__TASK BRIEF__.
Could you transcribe every entry exactly, leaving nothing out?

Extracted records

/-- The generation data of record satisfy the generation laws under the weight laws (transport positivity PROVED, weights by the laws).
[cite: Balaban1988Convergent, (2.21) p.258] -/
theorem genDataOfRecord_laws (ν : Stage7Numerics) (M : ℕ) (g : ℕ → ℝ) (K : ℕ) {W : TkWeights F N V K} (hW : W.Laws) {k : ℕ}
    (s : SeqOfRecord F ν M g K k) (S : ℕ → Set (Site (F.P K) 0)) (j : ℕ) [DecidableEq (PBond (F.P K) j)] :
    (genDataOfRecord F N V ν M g K W s S j).Laws where
  vT_posPres := kernelRTOfRecord_posPres F N K j _ _
  zeta_nonneg := fun ω => hW.zeta_nonneg j _ ω
  w_nonneg := fun ω => TkWeights.w_nonneg hW j _ _ _ ω

variable [NormedAddCommGroup V] [InnerProductSpace ℝ V] [FiniteDimensional ℝ V] [MeasurableSpace V] [BorelSpace V]

open Classical in
/-- **THE BRANCH OPERATOR 𝐓_k(s, S)** = the ordered product (2.20) of the generations of record, as an operation on the all-scales configuration.
[cite: Balaban1988Convergent, (2.20)–(2.21) p.258] -/
def tkBranchOfRecord (ν : Stage7Numerics) (M : ℕ) (g : ℕ → ℝ) (K : ℕ) (W : TkWeights F N V K) {k : ℕ} (s : SeqOfRecord F ν M g K k)
    (S : ℕ → Set (Site (F.P K) 0)) : ℕ → Op (MultiCfg (F.P K) (SU N) V) ℝ :=
  tkOp fun j => genOp j (genDataOfRecord F N V ν M g K W s S j)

__RESULT OF THE EXERCISE__.
/-- The generation data of record satisfy the generation laws under the weight laws (transport positivity PROVED, weights by the laws).
[cite: Balaban1988Convergent, (2.21) p.258] -/
theorem genDataOfRecord_laws (ν : Stage7Numerics) (M : ℕ) (g : ℕ → ℝ) (K : ℕ) {W : TkWeights F N V K} (hW : W.Laws) {k : ℕ}
    (s : SeqOfRecord F ν M g K k) (S : ℕ → Set (Site (F.P K) 0)) (j : ℕ) [DecidableEq (PBond (F.P K) j)] :
    (genDataOfRecord F N V ν M g K W s S j).Laws where
  vT_posPres := kernelRTOfRecord_posPres F N K j _ _
  zeta_nonneg := fun ω => hW.zeta_nonneg j _ ω
  w_nonneg := fun ω => TkWeights.w_nonneg hW j _ _ _ ω

variable [NormedAddCommGroup V] [InnerProductSpace ℝ V] [FiniteDimensional ℝ V] [MeasurableSpace V] [BorelSpace V]

open Classical in
/-- **THE BRANCH OPERATOR 𝐓_k(s, S)** = the ordered product (2.20) of the generations of record, as an operation on the all-scales configuration.
[cite: Balaban1988Convergent, (2.20)–(2.21) p.258] -/
def tkBranchOfRecord (ν : Stage7Numerics) (M : ℕ) (g : ℕ → ℝ) (K : ℕ) (W : TkWeights F N V K) {k : ℕ} (s : SeqOfRecord F ν M g K k)
    (S : ℕ → Set (Site (F.P K) 0)) : ℕ → Op (MultiCfg (F.P K) (SU N) V) ℝ :=
  tkOp fun j => genOp j (genDataOfRecord F N V ν M g K W s S j)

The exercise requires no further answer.